Lebih dari ekonomi, merek mobil nasional dapat menjadi kebanggaan sebuah bangsa dalam perjalanannya menuju kesejahteraan bersama.
Sayangnya, kelahiran Esemka yang tidak diiringi dengan kepemilikkan dan pengembangan teknologi secara mandiri, belum mampu menjawab harapan untuk hadir menjadi lokomotif teknologi mobil menuju Indonesia maju.
Setelah tertinggal momentum kepemilikan teknologi mobil listrik, kini negara melalui pemerintah menguras pikiran untuk serius membangun industri baterai, salah satu komponen penting mobil listrik selain motor listrik.
Alasan terpilihnya industri baterai adalah karena Indonesia diititpkan oleh Tuhan cadangan bijih nikel yang besar.
Teknologi baterai yang diproduksi di Indonesia ini akan berasal dan dikerjakan oleh perusahaan asal Korea Selatan yaitu LG untuk jenis Lithium Nikel Mangan Kobalt (NMC).
Selain jenis ini, ada pula jenis Lithium Kobalt Oksida (LCO), Lithium Nikel Kobalt Aluminium (NCA), dan Lithium Besi Fosfat (LFP) yang dapat digunakan untuk mobil listrik.
Dari penjelasan ini, jelas bahwa tidak semua baterai lithium menggunakan nikel, melainkan kobalt dan lithium itu sendiri.
Teknologi baterai telah dan akan terus berkembang menggunakan unsur baru yang lebih murah sehingga harganya dapat terus lebih murah di masa depan.
Sehingga memiliki pabrik baterai bukanlah tujuan utama bangsa kita, melainkan kepemilikan atas industri mobil listrik itu sendiri yang dapat ikut menjadi tulang punggung pengembangan teknologi baterai di masa mendatang, seperti Tesla.
Mobil listrik secara teknis adalah bentuk elektrifikasi transportasi. Dengan demikian, mobil listrik akan berkaitan langsung dengan sumber, pembangkit, penyaluran dan harga listrik itu sendiri.

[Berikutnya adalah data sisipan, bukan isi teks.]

/-- **The residual surjectivity from a global and a local surjectivity.** For a `Γ_K`-equivariant exact
`0 → A —j→ B —q→ C → 0` of discrete modules (continuous orbits on `B`, `q ∘ j = 0`), `H = ker κ`, `p^c` elements `τ i ∈ Γ_K`
controlling the strict condition of `B` above `𝔭` (`hreps`): IF (Glob) every `z ∈ R(C)` is `q_* y` for some `y ∈ H¹(H, B)`
unramified outside `Σ ∪ {p}`, and (Loc) every tuple `(w_i)_{i<p^c}` of classes in `H¹(H ⊓ D_𝔭, A)` is
`(res_{H ⊓ D_𝔭} conj_{τ i} a)_i` for some `a ∈ H¹(H, A)` unramified outside `Σ ∪ {p}`, THEN `q_*` maps `R(B)` ONTO `R(C)`.
[cite: GreenbergVatsal2000, §2 Prop. (2.1) and pp. 25–26] [cite: PollackWeston2011, App. A Prop. A.2]
[cite: KellerYin2024, Rem. 1.4.2 (arXiv:2402.12781v2 §1.4)] [cite: SerreGaloisCohomology1997, I.§2.2] -/
theorem surjOn_datumStrictSelmer_of_global_of_local
    (h𝔭 : ((p : ℕ) : 𝓞 K) ∈ 𝔭.asIdeal) (j : A →+ B)
    (hj' : ∀ (σ : absoluteGaloisGroup K) (a : A), j (σ • a) = σ • j a) (hinj : Function.Injective j)
    (q : B →+ C) (hq' : ∀ (σ : absoluteGaloisGroup K) (b : B), q (σ • b) = σ • q b)
    (hqj : ∀ a : A, q (j a) = 0) (hsurj : Function.Surjective q) (hexact : ∀ b : B, q b = 0 → ∃ a : A, j a = b)
    (hcontB : ∀ b : B, Continuous fun g : absoluteGaloisGroup K ↦ g • b)
    (c : ℕ) (τ : ℕ → absoluteGaloisGroup K)
    (hrepsB : ∀ y : Literature.NumberTheory.EllipticCurves.subgroupH1 κ.kerSubgroup B,
      (∀ i, i < p ^ c → resOfLe B (inf_le_left : κ.kerSubgroup ⊓ decomp 𝔭 ≤ κ.kerSubgroup)
        (conjH1 κ.kerSubgroup B (τ i) y) = 0) →
      ∀ σ : absoluteGaloisGroup K, resOfLe B (inf_le_left : κ.kerSubgroup ⊓ decomp 𝔭 ≤ κ.kerSubgroup)
        (conjH1 κ.kerSubgroup B σ y) = 0)
    (hglob : ∀ z ∈ datumStrictSelmer κ.kerSubgroup C p (AcSelmer.bdpData C p 𝔭) S₀,
      ∃ y ∈ unramifiedOutside κ.kerSubgroup B p S₀,
        resH1Hom (ContinuousMonoidHom.id κ.kerSubgroup) q (fun _ b ↦ hq' _ b) y = z)
    (hloc : ∀ w : Fin (p ^ c) → Literature.NumberTheory.EllipticCurves.subgroupH1 (κ.kerSubgroup ⊓ decomp 𝔭) A,
      ∃ a ∈ unramifiedOutside κ.kerSubgroup A p S₀,
        ∀ i : Fin (p ^ c), resOfLe A (inf_le_left : κ.kerSubgroup ⊓ decomp 𝔭 ≤ κ.kerSubgroup)
          (conjH1 κ.kerSubgroup A (τ i) a) = w i) :
    ∀ z ∈ datumStrictSelmer κ.kerSubgroup C p (AcSelmer.bdpData C p 𝔭) S₀,
      ∃ y ∈ datumStrictSelmer κ.kerSubgroup B p (AcSelmer.bdpData B p 𝔭) S₀,
        resH1Hom (ContinuousMonoidHom.id κ.kerSubgroup) q (fun _ b ↦ hq' _ b) y = z := by
  -- notation and the commuting squares
  let H := κ.kerSubgroup
  let jH := resH1Hom (ContinuousMonoidHom.id H) j (fun _ a ↦ hj' _ a)
  let qH := resH1Hom (ContinuousMonoidHom.id H) q (fun _ b ↦ hq' _ b)
  let jD := resH1Hom (ContinuousMonoidHom.id ↥(H ⊓ decomp 𝔭)) j (fun _ a ↦ hj' _ a)
  let qD := resH1Hom (ContinuousMonoidHom.id ↥(H ⊓ decomp 𝔭)) q (fun _ b ↦ hq' _ b)
  have hconjA : ∀ (σ : absoluteGaloisGroup K) (x : Literature.NumberTheory.EllipticCurves.subgroupH1 H A),
      conjH1 H B σ (jH x) = jH (conjH1 H A σ x) := fun σ x ↦
    congrArg (fun f : Literature.NumberTheory.EllipticCurves.subgroupH1 H A →+
        Literature.NumberTheory.EllipticCurves.subgroupH1 H B ↦ f x)
      (conjH1_comp_resH1Hom_id H j (fun _ a ↦ hj' _ a) hj' σ)
  have hconjB : ∀ (σ : absoluteGaloisGroup K) (y : Literature.NumberTheory.EllipticCurves.subgroupH1 H B),
      conjH1 H C σ (qH y) = qH (conjH1 H B σ y) := fun σ y ↦
    congrArg (fun f : Literature.NumberTheory.EllipticCurves.subgroupH1 H B →+
        Literature.NumberTheory.EllipticCurves.subgroupH1 H C ↦ f y)
      (conjH1_comp_resH1Hom_id H q (fun _ b ↦ hq' _ b) hq' σ)
  have hresA : ∀ x : Literature.NumberTheory.EllipticCurves.subgroupH1 H A,
      resOfLe B (inf_le_left : H ⊓ decomp 𝔭 ≤ H) (jH x) = jD (resOfLe A (inf_le_left : H ⊓ decomp 𝔭 ≤ H) x) :=
    fun x ↦ by
    have e := congrArg (fun f : Literature.NumberTheory.EllipticCurves.subgroupH1 H A →+
        Literature.NumberTheory.EllipticCurves.subgroupH1 (H ⊓ decomp 𝔭) B ↦ f x)
      (resOfLe_comp_resH1Hom_id (inf_le_left : H ⊓ decomp 𝔭 ≤ H) j (fun _ a ↦ hj' _ a) (fun _ a ↦ hj' _ a))
    simpa only [AddMonoidHom.comp_apply] using e
  have hresB : ∀ y : Literature.NumberTheory.EllipticCurves.subgroupH1 H B,
      resOfLe C (inf_le_left : H ⊓ decomp 𝔭 ≤ H) (qH y) = qD (resOfLe B (inf_le_left : H ⊓ decomp 𝔭 ≤ H) y) :=
    fun y ↦ by
    have e := congrArg (fun f : Literature.NumberTheory.EllipticCurves.subgroupH1 H B →+
        Literature.NumberTheory.EllipticCurves.subgroupH1 (H ⊓ decomp 𝔭) C ↦ f y)
      (resOfLe_comp_resH1Hom_id (inf_le_left : H ⊓ decomp 𝔭 ≤ H) q (fun _ b ↦ hq' _ b) (fun _ b ↦ hq' _ b))
    simpa only [AddMonoidHom.comp_apply] using e
  have hcontD : ∀ b : B, Continuous fun g : ↥(H ⊓ decomp 𝔭) ↦ g • b := fun b ↦
    (hcontB b).comp continuous_subtype_val
  intro z hz
  -- (Glob): a lift unramified outside `Σ`
  obtain ⟨y, hyunr, hyz⟩ := hglob z hz
  have hzmem := (mem_datumStrictSelmer_iff _).mp hz
  -- the local components above `𝔭` die in `C`, hence come from `A`
  have hri : ∀ i : Fin (p ^ c), qD (resOfLe B (inf_le_left : H ⊓ decomp 𝔭 ≤ H) (conjH1 H B (τ i) y)) = 0 := by
    intro i
    rw [← hresB, ← hconjB, hyz]
    have h := hzmem.2 𝔭 h𝔭 (τ i)
    rw [AcSelmer.bdpData_self p 𝔭 h𝔭, mem_strictKer_strictDatum_iff] at h
    exact h
  have hwi : ∀ i : Fin (p ^ c), ∃ w : Literature.NumberTheory.EllipticCurves.subgroupH1 (H ⊓ decomp 𝔭) A,
      jD w = resOfLe B (inf_le_left : H ⊓ decomp 𝔭 ≤ H) (conjH1 H B (τ i) y) := fun i ↦
    exists_resH1Hom_eq_of_resH1Hom_eq_zero (G := ↥(H ⊓ decomp 𝔭)) j (fun _ a ↦ hj' _ a) hinj q
      (fun _ b ↦ hq' _ b) hsurj hexact hcontD (hri i)
  choose w hw using hwi
  -- (Loc): a global class of `A` with these local components
  obtain ⟨a, haunr, ha⟩ := hloc w
  refine ⟨y - jH a, ?_, ?_⟩
  · rw [mem_datumStrictSelmer_iff]
    refine ⟨?_, fun v hv σ ↦ ?_⟩
    · -- unramified outside `Σ`
      refine sub_mem hyunr ?_
      rw [mem_unramifiedOutside_iff] at haunr ⊢
      intro v hvS hvp σ
      rw [hconjA]
      exact resH1Hom_id_mem_unramifiedKer H v j hj' (fun _ a ↦ hj' _ a) (haunr v hvS hvp σ)
    · by_cases hv𝔭 : v = 𝔭
      · -- strict at `𝔭`: from the representatives
        subst hv𝔭
        rw [AcSelmer.bdpData_self p v hv, mem_strictKer_strictDatum_iff]
        refine hrepsB (y - jH a) (fun i hi ↦ ?_) σ
        rw [map_sub, map_sub, hconjA, hresA, ha ⟨i, hi⟩, hw ⟨i, hi⟩, sub_self]
      · rw [AcSelmer.bdpData_of_ne p 𝔭 hv hv𝔭, AcSelmer.strictKer_relaxedDatum_eq_top]
        exact AddSubgroup.mem_top _
  · rw [map_sub, hyz, resH1Hom_id_comp_eq_zero (G := H) j (fun _ a ↦ hj' _ a) q (fun _ b ↦ hq' _ b) hqj, sub_zero]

Jika menggunakan listrik bersubsidi, maka secara tidak langsung pemilik mobil listrik akan menikmati subsidi listrik yang mungkin bukan ditujukan untuk pemilik mobil listrik.
Penetrasi tinggi mobil listrik juga mungkin akan menyebabkan lonjakan permintaan listrik. Lonjakan yang tidak terukur dan terkendali akan menyebabkan gangguan saluran listrik yang kapasitasnya terbatas.
Hal ini ibarat memindahkan jalur distribusi bahan bakar minyak (BBM) oleh truk tangki BBM ke tiang-tiang listrik, dan memindahkan pom-pom bensin ke saluran-saluran listrik di rumah atau perkantoran lokasi dimana pengisian listrik untuk mobil listrik bisa dilakukan.
Sehingga diperlukan kajian lebih jauh tentang kesiapan infrastruktur kelistrikan Indonesia untuk mengadopsi mobil listrik.
Beberapa negara dengan penetrasi mobil listrik yang tinggi telah melaporkan kewalahan mereka atas lonjakan permintaan listrik yang mungkin menyebabkan kemacetan aliran listrik di titik-titik tertentu saluran listrik.
Kesadaran iklim
Pembakaran batubara dan gas alam yang lebih besar mungkin dilakukan oleh pembangkit listrik untuk memasok permintaan listrik yang lebih besar atas tingginya penetrasi mobil listrik.
Akibatnya, penggunaan bahan bakar fosil tetap terjadi, hanya berpindah dari bensin atau solar di kendaraan ke batubara atau gas alam di pembangkit listrik.
Dengan demikian, di wilayah atau negara yang masih menggunakan batubara untuk sebagian besar produksi listrik, pemanfaatan mobil listrik hanya akan seperti memindahkan polusi dari jalanan ke pembakit listrik tenaga uap (PLTU).